Please show each line of the listing where "intro" is present.

**LISTED ENTRIES:**
--- START ---
import Summits.BirchSwinnertonDyer.BirchSwinnertonDyer.Theorems.BiquadraticEisensteinDescentHeegnerTwistCouplingInSupplyLinnikCensusKOneThree
import Summits.BirchSwinnertonDyer.BirchSwinnertonDyer.Theorems.BiquadraticEisensteinDescentHeegnerTwistCouplingInSupplyLinnikCensusKOneInstances
import HarnessLib

set_option linter.dupNamespace false -- `Summit.BirchSwinnertonDyer.BirchSwinnertonDyer.Theorems.…` (summit = sub)
set_option autoImplicit false

/-!
# Crux `HeegnerTwistCouplingInSupply` (stmt-BirchSwinnertonDyer-21381) — the k = 1 pattern-free census for EVERY odd prime `r`
# (slot classes supplied by CRT: no per-`r` arithmetic left)

Route `BiquadraticEisensteinDescent` (cell `pub/bsd-wall`, width seat `bsd-wall-cm-bed-w3` g19; `--supports` 21381, helper).
`…LinnikCensusKOne` / `…KOneThree` take the slot classes `kᵢ (mod 8r)` as hypotheses (discharged by `norm_num` in the instances). With
`…LinnikCensusSlot.exists_slotClass` (CRT with a residue / non-residue mod `r`) those hypotheses are dischargeable for EVERY odd prime `r`,
so the census holds with ONLY the configuration data as input:

* ★ `heegnerTwistCouplingInSupply_E3p_allBut_of_BT` / `…_E10p_…` — the BODY of the route decl `HeegnerTwistCouplingInSupply` (all binders,
  idle hypotheses) on `W = E_{3p}` (all but `O(log⁸ Q)` primes `p ≡ 7 (mod 8)`) and `W = E_{10p}` (all but `O(log⁸ Q)` primes `p ≡ 3 (mod 4)`),
  from `…KOneInstances`;
* ★★ `kOne_allBut_three_anyR_of_BT` / `kOne_allBut_three_even_anyR_of_BT` (the two-slot twins `kOne_allBut_two(_even)_anyR_of_BT` are
  appended to `…LinnikCensusKOne`):
  for a configuration `(pc, rc, rp)`, a pattern-free family (cells, signs, `hwin` — decidable, see the table of 16 families in
  `Cruxes/HeegnerTwistCouplingInSupply/LINNIK-CENSUS-KERNEL-w3g19.md` §5) and ANY prime `r ≡ clsVal rc (mod 8)`: modulo Burungale–Tian,
  `∃ C > 0, ∀ Q ≥ 3, ∃ E, #E ≤ C (log Q)⁸`, and every prime `p ≡ clsVal pc (mod 8)` with `[(r/p) = −1] = rp`, `⌊√Q⌋ < p ≤ Q`, `p ∉ E`
  satisfies the conclusion of crux 21381 for `W = E_{pr}` (resp. `E_{2pr}`).

Since the 16 families cover every root-number `−1` configuration, this gives: for EVERY odd prime `r` and every CM-inert class of `p`
making `E_{pr}` / `E_{2pr}` of root number `−1`, the crux conclusion holds for all but `O_r(log⁸ Q)` such primes `p ≤ Q`, modulo BT only.
HONEST FRAMING: rung-level, per fixed `r` (no uniformity in `r`); congruent two-parameter families; the crux as stated (all CM `W`; C⁺), its
stubs and BSD are NOT touched; nothing is closed. THEOREMS ONLY.
-/

namespace Summit.BirchSwinnertonDyer.BirchSwinnertonDyer.Theorems.LinnikCensus

open Finset
open Literature.NumberTheory.EllipticCurves
open Summit.BirchSwinnertonDyer.BirchSwinnertonDyer.Theorems.SymbolicMonsky

open scoped Classical in
/-- ★★ **k = 1 census, three slots, odd base, ANY prime `r` of the class.** [cite: BurungaleTian2026, Thm. 1.1] [cite: Montgomery1978, p. 561]
[cite: MontgomeryVaughan2007, Cor. 11.17] -/
theorem kOne_allBut_three_anyR_of_BT (hBT : burungaleTian_analyticRank_eq_zero_of_selmerCorank_eq_zero_of_hasCM)
    {pc rc : Fin 4} {rp : Bool} (c0 c1 c2 : Fin 4 × Bool) (s0 s1 s2 : Bool) (h01 : c0 ≠ c1) (h02 : c0 ≠ c2) (h12 : c1 ≠ c2)
    (hwin : ∀ b01 b02 b12 : Bool,
      (⟨[c0, c1, c2], [s0, s1, s2], [[b01, b02], [b12]]⟩ : Recipe).winsPR pc rc rp = true)
    {r : ℕ} (hr : r.Prime) (hrm : r % 8 = clsVal rc) :
    ∃ C : ℝ, 0 < C ∧ ∀ Q : ℕ, 3 ≤ Q → ∃ E : Finset ℕ, (E.card : ℝ) ≤ C * Real.log Q ^ 8 ∧
      ∀ p : ℕ, p.Prime → p % 8 = clsVal pc → (jacobiSym (r : ℤ) p = -1 ↔ rp = true) →
        Nat.sqrt Q < p → p ≤ Q → p ∉ E →
        ∃ (K : Type) (_ : Field K) (_ : NumberField K),
          IsImaginaryQuadratic K ∧ 4 < (NumberField.discr K).natAbs ∧
          SatisfiesHeegnerHypothesis ((congruentNumberCurve (p * r)).conductorNorm ℤ) K ∧
          ((congruentNumberCurve (p * r)).quadraticTwist (NumberField.discr K : ℚ)).entireLFunction 1 ≠ 0 ∧
          ¬ p ∣ NumberField.classNumber K := by
  have hr2 := ne_two_of_mod_eight hrm
  obtain ⟨k0, hk0u, hk0m, hk0e⟩ := exists_slotClass_cell hr hr2 c0
  obtain ⟨k1, hk1u, hk1m, hk1e⟩ := exists_slotClass_cell hr hr2 c1
  obtain ⟨k2, hk2u, hk2m, hk2e⟩ := exists_slotClass_cell hr hr2 c2
  exact kOne_allBut_three_of_BT hBT c0 c1 c2 s0 s1 s2 h01 h02 h12 hwin hr hrm k0 k1 k2 hk0u hk1u hk2u hk0m hk1m hk2m
    hk0e hk1e hk2e

open scoped Classical in
/-- ★★ **k = 1 census, three slots, even base, ANY prime `r` of the class.** [cite: BurungaleTian2026, Thm. 1.1]
[cite: Montgomery1978, p. 561] [cite: MontgomeryVaughan2007, Cor. 11.17] -/
theorem kOne_allBut_three_even_anyR_of_BT (hBT : burungaleTian_analyticRank_eq_zero_of_selmerCorank_eq_zero_of_hasCM)
    {pc rc : Fin 4} {rp : Bool} (c0 c1 c2 : Fin 4 × Bool) (s0 s1 s2 : Bool) (h01 : c0 ≠ c1) (h02 : c0 ≠ c2) (h12 : c1 ≠ c2)
    (hwin : ∀ b01 b02 b12 : Bool,
      (⟨[c0, c1, c2], [s0, s1, s2], [[b01, b02], [b12]]⟩ : Recipe).wins2PR pc rc rp = true)
    {r : ℕ} (hr : r.Prime) (hrm : r % 8 = clsVal rc) :
    ∃ C : ℝ, 0 < C ∧ ∀ Q : ℕ, 3 ≤ Q → ∃ E : Finset ℕ, (E.card : ℝ) ≤ C * Real.log Q ^ 8 ∧
      ∀ p : ℕ, p.Prime → p % 8 = clsVal pc → (jacobiSym (r : ℤ) p = -1 ↔ rp = true) →
        Nat.sqrt Q < p → p ≤ Q → p ∉ E →
        ∃ (K : Type) (_ : Field K) (_ : NumberField K),
          IsImaginaryQuadratic K ∧ 4 < (NumberField.discr K).natAbs ∧
          SatisfiesHeegnerHypothesis ((congruentNumberCurve (2 * (p * r))).conductorNorm ℤ) K ∧
          ((congruentNumberCurve (2 * (p * r))).quadraticTwist (NumberField.discr K : ℚ)).entireLFunction 1 ≠ 0 ∧
          ¬ p ∣ NumberField.classNumber K := by
  have hr2 := ne_two_of_mod_eight hrm
  obtain ⟨k0, hk0u, hk0m, hk0e⟩ := exists_slotClass_cell hr hr2 c0
  obtain ⟨k1, hk1u, hk1m, hk1e⟩ := exists_slotClass_cell hr hr2 c1
  obtain ⟨k2, hk2u, hk2m, hk2e⟩ := exists_slotClass_cell hr hr2 c2
  exact kOne_allBut_three_even_of_BT hBT c0 c1 c2 s0 s1 s2 h01 h02 h12 hwin hr hrm k0 k1 k2 hk0u hk1u hk2u hk0m hk1m hk2m
    hk0e hk1e hk2e

/-! ## The crux BODY, by the route's vocabulary, on `W = E_{3p}` off the exceptional set -/

open Literature.NumberTheory.EllipticCurves.Rank1Residual in
open scoped Classical in
/-- ★ **The BODY of `HeegnerTwistCouplingInSupply` on the family `W = E_{3p}` for all but `O(log⁸ Q)` primes `p ≡ 7 (mod 8)`, modulo
Burungale–Tian only**: `∃ C > 0, ∀ Q ≥ 3, ∃ E, #E ≤ C (log Q)⁸`, and for every `W = E_{3p}` with `p ≡ 7 (mod 8)` prime, `⌊√Q⌋ < p ≤ Q`,
`p ∉ E`, the implication of the route decl (all its binders and hypotheses — `HasCM`, `r_an = 1`, `5 ≤ p`, `CMInert`, `¬ Good`, the `∀B`
supply — which are IDLE here) holds. The crux itself (ALL CM `W`) is NOT closed; BSD is not proved. [cite: BurungaleTian2026, Thm. 1.1] -/
theorem heegnerTwistCouplingInSupply_E3p_allBut_of_BT
    (hBT : burungaleTian_analyticRank_eq_zero_of_selmerCorank_eq_zero_of_hasCM) :
    ∃ C : ℝ, 0 < C ∧ ∀ Q : ℕ, 3 ≤ Q → ∃ E : Finset ℕ, (E.card : ℝ) ≤ C * Real.log Q ^ 8 ∧
      ∀ (W : WeierstrassCurve ℚ) [W.IsElliptic] [W.IsGloballyMinimal] (p : ℕ) [Fact p.Prime] [NeZero (W.conductorNorm ℤ)],
        W = congruentNumberCurve (3 * p) → p % 8 = 7 → Nat.sqrt Q < p → p ≤ Q → p ∉ E →
        W.HasCM → W.analyticRank = 1 → 5 ≤ p → CMInert W p → ¬ Good W p →
        (∀ B : ℕ, ∃ (K : Type) (_ : Field K) (_ : NumberField K), IsImaginaryQuadratic K ∧ B < (NumberField.discr K).natAbs ∧
          4 < (NumberField.discr K).natAbs ∧ SatisfiesHeegnerHypothesis (W.conductorNorm ℤ) K ∧ ¬ p ∣ NumberField.classNumber K) →
        ∃ (K : Type) (_ : Field K) (_ : NumberField K),
          IsImaginaryQuadratic K ∧ 4 < (NumberField.discr K).natAbs ∧
          SatisfiesHeegnerHypothesis (W.conductorNorm ℤ) K ∧
          (W.quadraticTwist (NumberField.discr K : ℚ)).entireLFunction 1 ≠ 0 ∧ ¬ p ∣ NumberField.classNumber K := by
  obtain ⟨C, hC, h⟩ := cruxConclusion_E3p_allBut_of_BT hBT
  refine ⟨C, hC, fun Q hQ => ?_⟩
  obtain ⟨E, hE, hp⟩ := h Q hQ
  refine ⟨E, hE, ?_⟩
  intro W _ _ p hpF _ hW hp8 hyp hpQ hpE _ _ _ _ _ _
  subst hW
  exact hp p hpF.out hp8 hyp hpQ hpE

open Literature.NumberTheory.EllipticCurves.Rank1Residual in
open scoped Classical in
/-- ★ **The BODY of `HeegnerTwistCouplingInSupply` on the family `W = E_{10p}` for all but `O(log⁸ Q)` primes `p ≡ 3 (mod 4)`** — the whole
CM-inert class of this family — modulo Burungale–Tian only (from `…KOneInstances.cruxConclusion_E10p_allBut_of_BT`; the route decl's
hypotheses are idle). The crux itself (ALL CM `W`) is NOT closed; BSD is not proved. [cite: BurungaleTian2026, Thm. 1.1] -/
theorem heegnerTwistCouplingInSupply_E10p_allBut_of_BT
    (hBT : burungaleTian_analyticRank_eq_zero_of_selmerCorank_eq_zero_of_hasCM) :
    ∃ C : ℝ, 0 < C ∧ ∀ Q : ℕ, 3 ≤ Q → ∃ E : Finset ℕ, (E.card : ℝ) ≤ C * Real.log Q ^ 8 ∧
      ∀ (W : WeierstrassCurve ℚ) [W.IsElliptic] [W.IsGloballyMinimal] (p : ℕ) [Fact p.Prime] [NeZero (W.conductorNorm ℤ)],
        W = congruentNumberCurve (10 * p) → p % 4 = 3 → Nat.sqrt Q < p → p ≤ Q → p ∉ E →
        W.HasCM → W.analyticRank = 1 → 5 ≤ p → CMInert W p → ¬ Good W p →
        (∀ B : ℕ, ∃ (K : Type) (_ : Field K) (_ : NumberField K), IsImaginaryQuadratic K ∧ B < (NumberField.discr K).natAbs ∧
          4 < (NumberField.discr K).natAbs ∧ SatisfiesHeegnerHypothesis (W.conductorNorm ℤ) K ∧ ¬ p ∣ NumberField.classNumber K) →
        ∃ (K : Type) (_ : Field K) (_ : NumberField K),
          IsImaginaryQuadratic K ∧ 4 < (NumberField.discr K).natAbs ∧
          SatisfiesHeegnerHypothesis (W.conductorNorm ℤ) K ∧
          (W.quadraticTwist (NumberField.discr K : ℚ)).entireLFunction 1 ≠ 0 ∧ ¬ p ∣ NumberField.classNumber K := by
  obtain ⟨C, hC, h⟩ := cruxConclusion_E10p_allBut_of_BT hBT
  refine ⟨C, hC, fun Q hQ => ?_⟩
  obtain ⟨E, hE, hp⟩ := h Q hQ
  refine ⟨E, hE, ?_⟩
  intro W _ _ p hpF _ hW hp4 hyp hpQ hpE _ _ _ _ _ _
  subst hW
  exact hp p hpF.out hp4 hyp hpQ hpE

end Summit.BirchSwinnertonDyer.BirchSwinnertonDyer.Theorems.LinnikCensus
--- END ---
**ANSWER TO THIS EXERCISE:**
  intro W _ _ p hpF _ hW hp8 hyp hpQ hpE _ _ _ _ _ _
  intro W _ _ p hpF _ hW hp4 hyp hpQ hpE _ _ _ _ _ _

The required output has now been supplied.